For overcome this difficulty now a day, synthetic hormones are applied. In this case, potato tubers are dipping in indole acetic acid solution, sprouting, i.e., bud formation of potatoes can be inhibited. Another synthetic hormone, such as methyl a-naphthalene acetate, is also effective in preventing but formation.

Effect on the Reproductive Structures of Plants

Control of Floral Initiation: Control of floral initiation is a process which is controlled by the hormone.   In many cases, naphthalene acetic acid (NAA) is used to enhance the vegetative bud of pineapple, causing the induction of flower bud.  2, 4-D also can induce flowering. Gibberellins have also been shown to initiate flower formation in some plants like Hyoscyamus and Samolus (Lang, 1956).
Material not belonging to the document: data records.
import Literature.NumberTheory.EllipticCurves.ZpExtensionGaloisTwistSharpFlatSelmerStructure
import Literature.NumberTheory.EllipticCurves.ZpExtensionGaloisTwistExponentProofs
import Literature.NumberTheory.EllipticCurves.Sprung2024.ChromaticSmallControlProofs
import Summits.BirchSwinnertonDyer.BirchSwinnertonDyer.Theorems.ByReductionTypeAtTwoMultTransportTwistedLiftUnramified
import Summits.BirchSwinnertonDyer.BirchSwinnertonDyer.Theorems.ThetaPartnerAtTwoSignedControlAtTwoTwistRestrictInjective
import Summits.BirchSwinnertonDyer.BirchSwinnertonDyer.Theorems.ThetaPartnerAtTwoSignedTransportAtTwoResidualKummer
import Summits.BirchSwinnertonDyer.Rank1Residual.Additive.UnramifiedAwayBadPlaces
import HarnessLib

/-!
# Route `ByReductionTypeAtTwo` (rung K4), crux `SupersingularRankZeroAtTwo` (item stmt-BirchSwinnertonDyer-19097), line
# `odd_blind_package` slot 5 (CDF_glob `FlatBlindControlOfLocalAtTwo`): BRICK 1 — THE TWISTED INFLATION–RESTRICTION AT LEVEL `J`
# INTO SPRUNG'S `Sel♭(E/ℚ_∞)[γ+1][2^J]`, `u = −1` (`ψ₂`), with KERNEL `0` under `GoodSS W 2`
# (cell `bsd-2adic`, seat `t42` GEN 37; pen SUMMON 20260831T021031Z, director-bsd (738)(2))

HONEST FRAMING: THEOREMS ONLY (no definition, no named fact, no `sorry`, no instance); Galois-cohomological plumbing over
the ♯/♭-twisted Selmer structure `WeierstrassCurve.twistedSharpFlatSelmerStructure` (Literature
`ZpExtensionGaloisTwistSharpFlatSelmerStructure`, this seat's (D)); closes nothing (CDF_glob is NOT claimed); nothing booked;
BSD is proved for no curve by any of this. bears_on: K4 (19097), `--supports stmt-BirchSwinnertonDyer-19097`.

## What is proved

§1 (any number field `K : Type`, prime `p`, unit twist `χ_u`, `κ` CYCLOTOMIC, `S₀ = ∅`). For a class `x` of the level-`K`
Selmer group `H¹_{𝓕^L}(K, E[p^J](χ_u))` of the twisted structure with ANY family `L` of local conditions at `p` inside the
Kummer kernels (`twistedSelmerStructureOfLocal p ∅ κ J u hu L`): its restriction `c′ = twistedTorsionToH1 x ∈ H¹(K_∞, E[p^∞])`
lies in `Sel_{p^∞}(E/K_∞)` (`twistedTorsionToH1_mem_selmerInfty_of_mem_selmerGroup_ofLocal`): Kummer at `p` and `∞` by
the structure, UNRAMIFIED hence Kummer at every `v ∤ p` along the cyclotomic tower (T-42 XX
`twistedTorsionToH1_mem_unramifiedKer` + `Rank1Residual.Additive.unramKer_le_localKerOver_of_isCyclotomic`, any reduction),
all conjugate places by `conjH1_twistedTorsionToH1_mem`. For the ♯/♭ structure at the distinguished `v ∋ p` with Sprung's
datum `(E((K_∞)_w), Ker Col^•)`, `c′ ∈ Sel^•(E/K_∞)` (`twistedTorsionToH1_mem_sharpFlatSelmerInfty_of_mem_selmerGroup`;
the •-condition by the (D) bridge). `p^J · c′ = 0`; for `u = −1`: `conj_γ c′ = −c′`, i.e. `c′ ∈ Sel^•(E/K_∞)[γ+1] =
endInvariants (conjSharpFlatSelmerInfty … γ + 1)`; and `x ↦ c′` is injective when `E(K)[p] = 0` (TP2
`TwistRestrict.twistedTorsionToH1_injective`).

§2 (the ss line: `K = ℚ`, `p = 2`, `u = −1`, `W` good supersingular at `2`, `κ` cyclotomic with generator `γ`, `v ∋ 2`,
Sprung's local data `(a₂ = W.frobeniusTrace 2, g, c)`, colour ♭ — binders of `FlatBlindControlFiniteAtTwo` :642–650, NO
clause (L)(TR)(hz)(hsat) needed here). ★ `OddBlindTwist.exists_addMonoidHom_flatTwistedInfRes_two`: for every `J` there is an
INJECTIVE homomorphism `H¹_{𝓕♭_J}(ℚ, E[2^J](ψ₂)) →+ Sel♭(E/ℚ_∞)[γ+1]` (`endInvariants (conjSharpFlatSelmerInfty W κ
(closureEmb ℚ_v) (W.frobeniusTrace 2) g c .flat γ + 1)`, the group CDF says is finite) lifting `twistedTorsionToH1` and
killed by `2^J`; kernel `0` from `W(ℚ)[2] = 0` (`SignedTransportAtTwo.eq_zero_of_two_nsmul_eq_zero_of_goodSS`). Hence
`#H¹_{𝓕♭_J} ≤ #Sel♭_∞[γ+1][2^J]` — BRICK 1 of HOME/ss/gen18/CDF-ATTACK-GEN18.md §6.2.

References: [Sprung2012] Def. 7.9, Def. 7.11 (p. 1503); [GreenbergLNM1716] §4 pp. 107, 122–124; [SerreGaloisCohomology1997]
I §2.6 (b).
-/

set_option autoImplicit false
set_option linter.dupNamespace false

noncomputable section

open scoped Classical NumberField

namespace Summit.BirchSwinnertonDyer.BirchSwinnertonDyer.Theorems

namespace OddBlindTwist

open NumberField IsDedekindDomain Field WeierstrassCurve Literature.NumberTheory.EllipticCurves
  Literature.NumberTheory.EllipticCurves.IwasawaDual Literature.NumberTheory.GaloisRepresentations
  Literature.NumberTheory.GaloisCohomology ZpExtension Literature.NumberTheory.EllipticCurves.Kobayashi2003
  Literature.NumberTheory.EllipticCurves.Sprung2017 Literature.NumberTheory.EllipticCurves.Sprung2012
  Literature.NumberTheory.EllipticCurves.Rank1Residual
open Literature.NumberTheory.GaloisRepresentations.DiscreteGaloisModule (unramifiedSubgroup SelmerStructure)

/-! ## §1 Generic: the twisted restriction of a Selmer class lands in `Sel_{p^∞}(E/K_∞)`, in `Sel^•(E/K_∞)`, in the
`[γ+1]`-part, is killed by `p^J`, and is injective -/

section Generic

variable {K : Type} [Field K] [NumberField K] (W : WeierstrassCurve K) [W.IsElliptic] (p : ℕ) [Fact p.Prime]
  (κ : ZpExtension K p) (J : ℕ) (u : ℤ) (hu : (p : ℤ) ∣ u - 1)

/-- **`c′ = twistedTorsionToH1 x ∈ Sel_{p^∞}(E/K_∞)` for `x ∈ H¹_{𝓕^L}(K, E[p^J](χ_u))`, `S₀ = ∅`, `κ` cyclotomic**, for
ANY family `L` of local conditions at the places above `p` inside the Kummer kernels: at `v ∋ p` and at `∞` the local class
of `x` dies in `H¹((K_∞)_w, E)` (the structure; `localResOver_twistedTorsionToH1`); at `v ∤ p` the class is unramified at
level `K`, hence `c′` is unramified over `K_∞` (T-42 XX) hence Kummer (cyclotomic tower, any reduction:
`unramKer_le_localKerOver_of_isCyclotomic`); conjugate places by `conjH1_twistedTorsionToH1_mem`.
[cite: GreenbergLNM1716, §4 pp. 107, 122–124] -/
theorem twistedTorsionToH1_mem_selmerInfty_of_mem_selmerGroup_ofLocal (hκ : κ.IsCyclotomic)
    (L : ∀ v : HeightOneSpectrum (𝓞 K),
      AddSubgroup (galoisCohomology ((W.twistedTorsionGaloisModule p κ J u hu).restrictField (v.adicCompletion K)) 1))
    (hL : ∀ v, L v ≤ (W.twistedTorsionToLocalH1 p κ J u hu (v.adicCompletion K)).ker)
    (x : galoisCohomology (W.twistedTorsionGaloisModule p κ J u hu) 1)
    (hx : x ∈ (W.twistedSelmerStructureOfLocal p ∅ κ J u hu L).selmerGroup) :
    W.twistedTorsionToH1 p κ J u hu x ∈ W.selmerInfty κ := by
  set c := W.twistedTorsionToH1 p κ J u hu x with hc
  have hfin : ∀ v : HeightOneSpectrum (𝓞 K), c ∈ W.localKerOver p κ.kerSubgroup (v.adicCompletion K) := by
    intro v
    have hvS : v ∉ (∅ : Finset (HeightOneSpectrum (𝓞 K))) := Finset.notMem_empty v
    by_cases hpv : ((p : ℕ) : 𝓞 K) ∈ v.asIdeal
    · rw [WeierstrassCurve.mem_localKerOver_iff, hc, W.localResOver_twistedTorsionToH1 p κ J u hu]
      exact hL v (W.res_mem_of_mem_selmerGroup_ofLocal p ∅ κ J u hu L hx hvS hpv)
    · exact Summit.BirchSwinnertonDyer.Rank1Residual.Additive.unramKer_le_localKerOver_of_isCyclotomic
        (κ := κ) (W := W) (p := p) (v := v) hκ hpv
        (MultTransportTwistedDescent.twistedTorsionToH1_mem_unramifiedKer W p κ J u hu v x
          (W.res_mem_unramifiedSubgroup_of_mem_selmerGroup_ofLocal p ∅ κ J u hu L hx hvS hpv))
  have hinf : ∀ w : InfinitePlace K, c ∈ W.localKerOver p κ.kerSubgroup w.Completion := fun w ↦ by
    rw [WeierstrassCurve.mem_localKerOver_iff, hc, W.localResOver_twistedTorsionToH1 p κ J u hu]
    exact W.twistedTorsionToLocalH1_res_eq_zero_of_mem_selmerGroup_ofLocal p ∅ κ J u hu L hx w
  show c ∈ W.selmerGroupOver p κ.kerSubgroup
  rw [W.mem_selmerGroupOver_iff p κ.kerSubgroup]
  exact ⟨fun v σ ↦ W.conjH1_twistedTorsionToH1_mem p κ J u hu _ x (hfin v) σ,
    fun w σ ↦ W.conjH1_twistedTorsionToH1_mem p κ J u hu _ x (hinf w) σ⟩

/-- **The plain case: `H¹_𝓕(K, E[p^J](χ_u)) → Sel_{p^∞}(E/K_∞)`** for the twisted Kummer structure
`𝓕 = twistedKummerSelmerStructure p ∅ κ J u hu` (`= 𝓕^{ker}`, `twistedSelmerStructureOfLocal_ker`), `κ` cyclotomic.
[cite: GreenbergLNM1716, §4 pp. 122–124] -/
theorem twistedTorsionToH1_mem_selmerInfty_of_mem_selmerGroup_kummer (hκ : κ.IsCyclotomic)
    (x : galoisCohomology (W.twistedTorsionGaloisModule p κ J u hu) 1)
    (hx : x ∈ (W.twistedKummerSelmerStructure p ∅ κ J u hu).selmerGroup) :
    W.twistedTorsionToH1 p κ J u hu x ∈ W.selmerInfty κ := by
  rw [← W.twistedSelmerStructureOfLocal_ker p ∅ κ J u hu] at hx
  exact twistedTorsionToH1_mem_selmerInfty_of_mem_selmerGroup_ofLocal W p κ J u hu hκ _ (fun _ ↦ le_rfl) x hx

variable (v : HeightOneSpectrum (𝓞 K)) (ap : ℤ) (g : absoluteGaloisGroup (v.adicCompletion K))
  (c : ℕ → localPoints W (v.adicCompletion K)) (col : Chroma)

/-- **`H¹_{𝓕^•}(K, E[p^J](χ_u)) → Sel^•(E/K_∞)`**: for the ♯/♭-twisted structure at the distinguished place `v ∋ p` with
Sprung's datum `(M, 𝒦) = (E((K_∞)_w), Ker Col^•(ap, g, c))` (`S₀ = ∅`, `κ` cyclotomic), the twisted restriction of every Selmer
class lies in Sprung's `Sel^•(E/K_∞) = sharpFlatSelmerInfty W κ (closureEmb K_v) ap g c •` (Def. 7.11): `Sel_{p^∞}`-membership by
the previous theorem (`𝓕^• ≤ 𝓕`), the •-condition by the (D) bridge `twistedTorsionToH1_mem_sharpFlatSelmerInfty`.
[cite: Sprung2012, Def. 7.9 and Def. 7.11 (p. 1503)] [cite: GreenbergLNM1716, §4 pp. 107, 124] -/
theorem twistedTorsionToH1_mem_sharpFlatSelmerInfty_of_mem_selmerGroup (hκ : κ.IsCyclotomic)
    (hpv : ((p : ℕ) : 𝓞 K) ∈ v.asIdeal) (x : galoisCohomology (W.twistedTorsionGaloisModule p κ J u hu) 1)
    (hx : x ∈ (W.twistedSharpFlatSelmerStructure p ∅ κ J u hu v
      (localTowerPointsOfEmb κ (closureEmb (K := K) (v.adicCompletion K)) W)
      (colemanKer κ (closureEmb (K := K) (v.adicCompletion K)) W ap g c col)).selmerGroup) :
    W.twistedTorsionToH1 p κ J u hu x ∈
      sharpFlatSelmerInfty W κ (closureEmb (K := K) (v.adicCompletion K)) ap g c col := by
  refine W.twistedTorsionToH1_mem_sharpFlatSelmerInfty p κ J u hu ap g c col x ?_ ?_
  · exact twistedTorsionToH1_mem_selmerInfty_of_mem_selmerGroup_ofLocal W p κ J u hu hκ _
      (W.twistedSharpFlatLocalFamily_le_ker p κ J u hu v _ _) x hx
  · exact W.res_mem_twistedSharpFlatLocalKummer_of_mem_selmerGroup p ∅ κ J u hu v _ _ hx (Finset.notMem_empty v) hpv

omit [NumberField K] [W.IsElliptic] in
/-- **`p^J · c′ = 0`**: the twisted restriction of a class of the `p^J`-torsion module `E[p^J](χ_u)` is killed by `p^J`
(`pow_smul_galoisCohomology_twistedTorsion_eq_zero`). [cite: SerreGaloisCohomology1997, I §2.2] -/
theorem pow_smul_twistedTorsionToH1_eq_zero (x : galoisCohomology (W.twistedTorsionGaloisModule p κ J u hu) 1) :
    p ^ J • W.twistedTorsionToH1 p κ J u hu x = 0 := by
  rw [← map_nsmul, W.pow_smul_galoisCohomology_twistedTorsion_eq_zero p κ J hu x, map_zero]

omit [NumberField K] [W.IsElliptic] in
/-- **At `u = −1` the twisted restriction lands in the `(−1)`-eigenspace of `conj_γ`: `conj_γ c′ = −c′`** (from
`(−1) · conj_γ c′ = c′`, `zsmul_conjH1_twistedTorsionToH1`) — the `[γ+1]`-part, Greenberg's
`H¹(F_∞, A_s) = H¹(F_∞, E[p^∞]) ⊗ κ^s` for the quadratic character of the first layer. [cite: GreenbergLNM1716, §4 pp. 107, 124] -/
theorem conjH1_twistedTorsionToH1_eq_neg (hu1 : (p : ℤ) ∣ (-1 : ℤ) - 1) {γ : absoluteGaloisGroup K}
    (hγ : κ.IsTopGenerator γ) (x : galoisCohomology (W.twistedTorsionGaloisModule p κ J (-1) hu1) 1) :
    W.conjH1 p κ.kerSubgroup γ (W.twistedTorsionToH1 p κ J (-1) hu1 x) = -W.twistedTorsionToH1 p κ J (-1) hu1 x := by
  have h := W.zsmul_conjH1_twistedTorsionToH1 p κ J (-1) hu1 hγ x
  rw [neg_one_zsmul, neg_eq_iff_eq_neg] at h
  exact h
/-- **Stub `stub_regionOneFlatClauses` of line `far-field-surgery` (Hc.4, Hf.1, Hf.2 for the outgoing
Kerr–Schild flat chart `outMap M` of region I).**  With `U = {x⁰ > T₀ + 1, ‖x̃‖ > excision M x⁰}` and
`Φ y = outMap M y = (y⁰ + 2 torH M ‖ỹ‖, ỹ)`: (Hc.4) `dΦ(e₀) = e₀` is future-directed causal on region I;
(Hf.1) a flat point with `T₀ + 1 < y⁰ < τ₂` lies in the causal past of the flat slab `{y⁰ = τ₂}` (follow
the half-speed outgoing curve `s ↦ Φ(y⁰ + s, ỹ (1 + s/2‖ỹ‖))`, future timelike with `g = −3/4 + M/2r < 0`,
which stays ahead of the `1/2`-Lipschitz excised tube); (Hf.2) for `τ' > T₀ + 1` the closure in region I
of the image of the far slab portion `{τ' ≤ y⁰, excision M y⁰ + 1 ≤ ‖ỹ‖}` consists of flat points with
`y⁰ ≥ τ'`. [folklore] -/
theorem stub_regionOneFlatClauses :
    ∀ [Kerr.Facts] (M : ℝ) (hM : 0 < M) (T₀ : ℝ), 0 ≤ T₀ →
      ∀ (U : TopologicalSpace.Opens E4),
      (∀ x, x ∈ U ↔ T₀ + 1 < x 0 ∧ excision M (x 0) < E4.spatialNorm x) →
      ∀ (Φ : (Minkowski.backgroundOn U).domain → Kerr.region 0 (Kerr.rPlus M 0)),
      (∀ y, (Φ y : E4) = outMap M y) →
      (∀ y : (Minkowski.backgroundOn U).domain, T₀ + 1 < y.1 0 →
        (ksTime hM.le).IsFutureDirected (mfderiv 𝓘(ℝ, E4) 𝓘(ℝ, E4) Φ y (E4.basisVector 0))) ∧
      (∀ τ₂ : ℝ, T₀ + 1 < τ₂ →
        Φ '' {y | T₀ + 1 < y.1 0 ∧ y.1 0 < τ₂} ⊆
          (Kerr.smoothMetric M 0 (Kerr.rPlus M 0)).causalPast (ksTime hM.le)
            (Φ '' (Minkowski.backgroundOn U).timeSlab τ₂)) ∧
      (∀ τ' : ℝ, T₀ + 1 < τ' →
        closure (Φ '' {y | τ' ≤ y.1 0 ∧ excision M (y.1 0) + 1 ≤ E4.spatialNorm y.1}) ⊆
          Φ '' {y | τ' ≤ y.1 0}) := by
  intro _ M hM T₀ _ U hU Φ hΦ
  refine ⟨fun y _ ↦ isFutureDirected_mfderiv_flatChart hU Φ hΦ hM y, fun τ₂ _ ↦ ?_,
    fun τ' hτ' ↦ closure_image_flatChart_far_subset hU Φ hΦ hM hτ'⟩
  rintro _ ⟨y, hy, rfl⟩
  exact flatChart_mem_causalPast_timeSlab hU Φ hΦ hM y hy.2

end Summit.FinalStateConjecture.FinalStateConjecture.Theorems.StarvedNecks.SheetBurial

end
Control of Fruit Development (Parthenocarpic Fruit Formation): The formation of parthenocarpic fruits such as seedless fruits can be induced by the application of IAA and IBA (Gustafson, 1936) in plants like squash, tomato, pepper, Petunia, etc. Naphthalene acetic acid has also been found suitable for the development of seedless fruits in strawberry.

Role in the Control of Abscission Layer: In most species of plants a time comes when the shedding of leaves and flowers and dropping of fruits take place from the stem. The process of their removal from the plant is called abscission which generally takes place by the formation of abscission layer,

The abscission layer in the form of a thin plate of cells is formed at the base of the leaf petiole or fruit stall. The cells of this layer become softened and so weaker than they readily break from the plants by wind or by any other mechanical means.

Abscission can be controlled by means of the hormone. It has been observed that when auxin production diminishes then the abscission layer forms. It has been shown that by application of auxin, abscission layer formation is delayed. Pre-harvest drop of fruits (apple, orange, peaches, plums, etc.) causes a severe reduction in the yield of fruits.

Synthetic hormones like 2,4-D, NAA or naphthalene acetamide is used to prevent premature drop of fruits before they are ready for picking from the plants. It is an economically important aspect of horticulture.

Role in Thinning of Blossom and Control of Fruit Production: Plant hormones are used effectively in thinning of blossom and control of fruit production. In this case, hormones reduce fruit set by removing some of the flowers.

Role in the Fruit Growth and Maturation: Plant hormones like Indole butyric acid (IBA) can be effectively applied in the control of fruit size and their maturation, for example, tomato.